The root of the problem is the value function. Our systems are often blisfully unaware of any side effects their decision may cause and blatantly disregard basic rules of behaviour that we take for granted. They have no other values than the value function they're maximizing. For them, the end justifies the means. Whether the value function is maximized by manipulating people, preying on their insecurities, making them scared, angry or sad - all of that is unimportant. Here is a scary proposition: if a person is epileptic, it might learn that the best way to keep thenm "on the website" is to show them something that will render them unconscious. It wouldn't even know that it didn't really achieve the goal: as far as it knows, autoplay is on and they haven't stopped it in the past two hours, so it all must be "good".

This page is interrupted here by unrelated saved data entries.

import Mathlib
import HarnessLib
import Summits.Ventures.LatticeQCDFlow.Exactness.SUNResidualTangentOperator

/-!
# The `C¹` tangent generator whose flow inverts the `SU(N)` residual isotopy, for every `N`

HONEST FRAMING: exact (Metropolis-corrected) sampling algorithms for lattice gauge theory;
figures of merit are autocorrelation/cost numbers at stated couplings and volumes; no
continuum-physics claim.

Venture `LatticeQCDFlow` (cell pub-lqcd), topic `Exactness`; FANOUT row 10 (`eng-equiv`; engine
modules `equiv/residual.py`, `flows_jax/residual_flow.py`).  NEW WORK of the cell, file 4 of the series on
the residual-layer Jacobian for every `N` (after `SUNResidualLayerVelocity`, `SUNResidualIsotopy`,
`SUNResidualTangentOperator`).  Setting and local notations `famb[τ]`, `Top[τ, W, a]` as there.  No
definition is introduced.

* `exists_contDiff_zero_one_of_isClosed'` — smooth Urysohn on a finite-dimensional real normed space
  (Mathlib's `exists_contMDiffMap_zero_one_of_isClosed` read through `𝓘(ℝ, E)`);
* `exists_contDiff_cutoff_extension` — a field that is `C¹` at every point of an open set `O` agrees
  on any closed `C ⊆ O` with a globally `C¹` field of the form `χ • field`;
* **`exists_residualIsotopy_generator`** — THE GENERATOR.  With the time reparametrisation
  `σ(s) = (1 − cos πs)/2` (so `σ(0) = 0`, `σ(1) = 1`, `|σ| ≤ 1`, `σ′(s) = (π/2) sin πs`) there is a
  jointly `C¹` field `Z : ℝ → M_n(ℂ)^E → M_n(ℂ)^E` which (i) is tangent — `Z_s(U)_e ∈ 𝔰𝔲(n)` at every
  `SU(n)^E` configuration —, (ii) vanishes on frozen links, and (iii) satisfies, at every `SU(n)^E`
  configuration and every active link `a`,
  `(D_W famb[σ s](U) · single a (Z_s(U)_a U_a))_a = −σ′(s) · Qamb a U · famb[σ s] U a`:
  the velocity that the isotopy imparts to the active link is exactly cancelled.  Construction: on the
  open set `O = {(s, W) : every Top[σ s, W, a] is invertible}` — which contains the closed set
  `ℝ × SU(n)^E` by `isUnit_residualTangentOp` — the explicit field `−σ′(s) Top⁻¹ Qamb a W` is `C¹`
  (operator inversion is smooth, `contDiffAt_map_inverse`); a smooth Urysohn cut-off extends it.  The
  next file (`SUNResidualLayerJacobian`) shows that the flow of `Z` (row 31's
  `Luscher2010.FlowExistence.flowMap`) satisfies `famb[σ s] ∘ Φ_s = id`, i.e. inverts the layer at
  `s = 1`, and concludes exactness from Lüscher's Jacobian formula.

Printed counterparts, NAMED ONLY: M. Lüscher, CMP 293 (2010) 899, §3; Abbott et al.,
arXiv:2305.02402 §4.2; Morningstar–Peardon, PRD 69 (2004) 054501.
-/

noncomputable section

namespace Summit.Ventures.LatticeQCDFlow.Exactness

open Literature.MathematicalPhysics.QuantumFieldTheory
open Literature.MathematicalPhysics.QuantumFieldTheory.Luscher2010
open Literature.MathematicalPhysics.QuantumFieldTheory.WilsonFlow
open Filter Set
open scoped Matrix Matrix.Norms.Frobenius Topology ContDiff Manifold

variable {d L n : ℕ} [NeZero L]

/-! ## Smooth cut-offs -/

/-- **Smooth Urysohn lemma** on a finite-dimensional real normed space: disjoint closed sets are
separated by a `C¹` function (`= 0` on the first, `= 1` on the second). -/
theorem exists_contDiff_zero_one_of_isClosed' {E : Type*} [NormedAddCommGroup E] [NormedSpace ℝ E]
    [FiniteDimensional ℝ E] {s t : Set E} (hs : IsClosed s) (ht : IsClosed t) (hd : Disjoint s t) :
    ∃ χ : E → ℝ, ContDiff ℝ 1 χ ∧ (∀ x ∈ s, χ x = 0) ∧ (∀ x ∈ t, χ x = 1) := by
  obtain ⟨f, hf0, hf1, -⟩ := exists_contMDiffMap_zero_one_of_isClosed (I := 𝓘(ℝ, E)) (M := E)
    (n := 1) hs ht hd
  exact ⟨f, f.contMDiff.contDiff, fun x hx => hf0 hx, fun x hx => hf1 hx⟩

So how do we make these systems ethical?

The first challenge is technical, and its the easiest one. How do we come up with a value function that encodes additional basic values of of human ethics? Its easy as pie! You take a bunch of ethicists, give them various situations and ask them to rate actions as ethical/unethical. Then once you have enough data, you train a new value function so that the system can learn some basic humanity. You end up with a an ethics function, and you create a new value function that combines the old value function with the ethics function into the new value function. As a result the system starts picking more ethical actions. All done. (If only things were that easy!)

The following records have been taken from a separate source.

import Mathlib.NumberTheory.Harmonic.ZetaAsymp
import Mathlib.NumberTheory.LSeries.ZetaZeros
import Mathlib.Analysis.Real.Pi.Bounds
import Mathlib.Analysis.Complex.JensenFormula
import Literature.Analysis.Complex.LogDerivZerosDisc
import Literature.NumberTheory.LFunctions.ZetaZeros
import Literature.NumberTheory.LFunctions.ZetaZerosJensen
import Literature.NumberTheory.LFunctions.ZetaFractionalPartIntegral
import HarnessLib

/-!
# `ζ'/ζ` near the critical strip: the local partial fraction (Montgomery–Vaughan Lemma 12.1, right half)

Trunk T-ANT (`NumberTheory/LFunctions`), family RH. Montgomery–Vaughan, *Multiplicative Number
Theory I*, Lemma 12.1: "if `|t − ℑρ| > 1` for all zeros `ρ`… uniformly for `−1 ≤ σ ≤ 2`,
`ζ'/ζ(s) = −1/(s−1) + ∑_{|γ − t| ≤ 1} 1/(s − ρ) + O(log τ)`", `τ = |t| + 4`; their Lemma 6.4 is the
same statement on `5/6 ≤ σ ≤ 2` with the sum over the zeros in the disc `|ρ − (3/2 + it)| ≤ 5/6`.
Both come from the local lemma on `f'/f` (Titchmarsh §3.9 Lemma α = MV Lemma 6.3), which the tree
has for functions holomorphic on a closed disc: `Literature.Analysis.Complex.norm_logDeriv_sub_sum_le`
(`Literature/Analysis/Complex/LogDerivZerosDisc.lean`). Here we specialise it to the entire function
`ζ₁(s) = (s − 1)ζ(s)` (Mathlib's `riemannZeta₁`; `ζ₁'/ζ₁ = ζ'/ζ + 1/(s − 1)`) on the discs
`|s − (2 + it)| ≤ 7/4 < 9/5 < 37/20 < 39/20`, which stay in `σ ≥ 1/20` where
`‖ζ₁(s)‖ ≤ ‖s‖ + ‖s‖‖s−1‖/σ` (`Literature.NumberTheory.LFunctions.norm_riemannZeta₁_le_of_re_pos`, Titchmarsh (2.12.2)); working
with `ζ₁` removes the pole and any restriction on `t`. Results, for **all real `t`**:

* `Literature.RH.zetaDiscZeros t` — the finite set of zeros of `ζ` in `|s − (2 + it)| ≤ 37/20` (support of
  the divisor of `ζ₁`), with `Literature.NumberTheory.LFunctions.mem_zetaDiscZeros`, and the identification of the weights with
  the tree's multiplicity `Literature.NumberTheory.LFunctions.riemannZetaZeroOrder` (`Literature.NumberTheory.LFunctions.zetaDiscDivisor_eq_riemannZetaZeroOrder`);
* `Literature.NumberTheory.LFunctions.exists_sum_riemannZetaZeroOrder_le_of_subset_closedBall` — Jensen: the zeros in
  `|s − (2 + it)| ≤ R` (`R < 39/20`), with multiplicity, number `≤ C(R) log(|t| + 4)`;
* `Literature.NumberTheory.LFunctions.exists_norm_logDeriv_riemannZeta₁_sub_sum_le` — **Lemma 12.1, disc form**: an absolute
  `C` with `‖ζ₁'/ζ₁(s) − ∑_{ρ ∈ zetaDiscZeros t} m(ρ)/(s − ρ)‖ ≤ C log(|t| + 4)` for
  `|s − (2 + it)| ≤ 7/4` (this covers `1/4 ≤ σ ≤ 2` at height `t`), `ζ₁(s) ≠ 0` (i.e. `ζ(s) ≠ 0`
  or `s = 1`).

The lower bound at the centre is `‖ζ(2 + it)‖ ≥ 2 − π²/6`
(`Literature.NumberTheory.LFunctions.two_sub_pi_sq_div_six_le_norm_riemannZeta_two_add`, `ZetaZerosJensen.lean`, which develops
the Jensen count of the windows `β ≥ 1/4`; the present file adds the log-derivative estimate on the
same discs).

## References

* H. L. Montgomery, R. C. Vaughan, *Multiplicative Number Theory I. Classical Theory*, CUP 2007,
  Lemmas 6.3, 6.4, 12.1, Thm. 10.13.
* E. C. Titchmarsh, *The Theory of the Riemann Zeta-Function*, 2nd ed., OUP 1986, §3.9 Lemma α,
  Thm. 9.2, Thm. 9.6 (A).
-/

noncomputable section

open Complex Set Metric Filter Topology MeromorphicOn Real

namespace Literature.NumberTheory.LFunctions

/-! ### `ζ₁ = (s − 1)ζ(s)`: zeros, orders -/

/-- Away from `s = 1`, `ζ₁(s) = (s − 1) ζ(s)`. [folklore] -/
theorem riemannZeta₁_eq_mul {s : ℂ} (hs : s ≠ 1) : riemannZeta₁ s = (s - 1) * riemannZeta s := by
  rw [riemannZeta_eq_inv_sub_mul hs, ← mul_assoc, mul_inv_cancel₀ (sub_ne_zero.mpr hs), one_mul]

/-- Away from `s = 1`, `ζ₁(s) = 0 ↔ ζ(s) = 0`. [folklore] -/
theorem riemannZeta₁_eq_zero_iff {s : ℂ} (hs : s ≠ 1) : riemannZeta₁ s = 0 ↔ riemannZeta s = 0 := by
  rw [riemannZeta₁_eq_mul hs, mul_eq_zero, sub_eq_zero, or_iff_right hs]

/-- `ζ₁(1) = 1 ≠ 0`; hence `ζ₁(s) = 0 → s ≠ 1`. [folklore] -/
theorem ne_one_of_riemannZeta₁_eq_zero {s : ℂ} (h : riemannZeta₁ s = 0) : s ≠ 1 := by
  rintro rfl
  simp at h

/-- A zero of `ζ₁` is a zero of `ζ`. [folklore] -/
theorem riemannZeta_eq_zero_of_riemannZeta₁ {s : ℂ} (h : riemannZeta₁ s = 0) : riemannZeta s = 0 :=
  (riemannZeta₁_eq_zero_iff (ne_one_of_riemannZeta₁_eq_zero h)).1 h

/-- `ζ₁` has finite order everywhere (it is entire and `ζ₁(1) = 1`). [folklore] -/
theorem analyticOrderAt_riemannZeta₁_ne_top (ρ : ℂ) : analyticOrderAt riemannZeta₁ ρ ≠ ⊤ := by
  intro htop
  have h0 : riemannZeta₁ =ᶠ[𝓝 ρ] 0 := analyticOrderAt_eq_top.mp htop
  have hall : AnalyticOnNhd ℂ riemannZeta₁ univ := fun z _ ↦ differentiable_riemannZeta₁.analyticAt z
  have := hall.eqOn_zero_of_preconnected_of_eventuallyEq_zero isPreconnected_univ (mem_univ ρ) h0
    (mem_univ 1)
  simp at this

The second challenge is a business one. How far are you willing to reduce your value maximisation to be ethical? What to do if your competitor doesn't do that? What are the ethics of putting a number on how much ethics you're willing to sacrifice for profits? (Spoiler alert: they're not great)

One way to solve that is to have regulations for ethical behaviour of machine learning systems. Such systems could be held responsible for unethical actions. If those actions are reported by people, investigated by experts and found true in court, the company owning the ML system is held liable. Unethical behaviour of machine learning systems shouldn't be too difficult to spot, although getting evidence might prove difficult. Public pressure and exposure of companies seems to help too. Perhaps we could make a machine learning systems that detects unethical behaviour and call it the ML police. Citizens could agree to install the ML police add-on to help monitor and aggregate behaviour of online ML systems. (If these suggestions look silly, its because they are).

Another way to deal with this is to mandate that all ML systems have a feedback feature. The user (or a responsible guardian of the user) should be able to log on to the system, see its past actions within a given context and rate them as ethical or unethical. The system must be designed to use this data and give it precedence when making decisions, such that actions that are computed to be more ethical are always picked over actions that are less ethical. In this scenario the users are the ethicists.

The third challenge is philosophical. Until now, philosophers were content with "there is no right answer, but there have been many thoughts on what exactly is ethical". They better get their act together, because we'll need them to come up with a definite, quantifiable answer real soon.

On the more optimistic side, I hope that any generally agreed upon "standard" ethical system will be a better starting point than having none at all.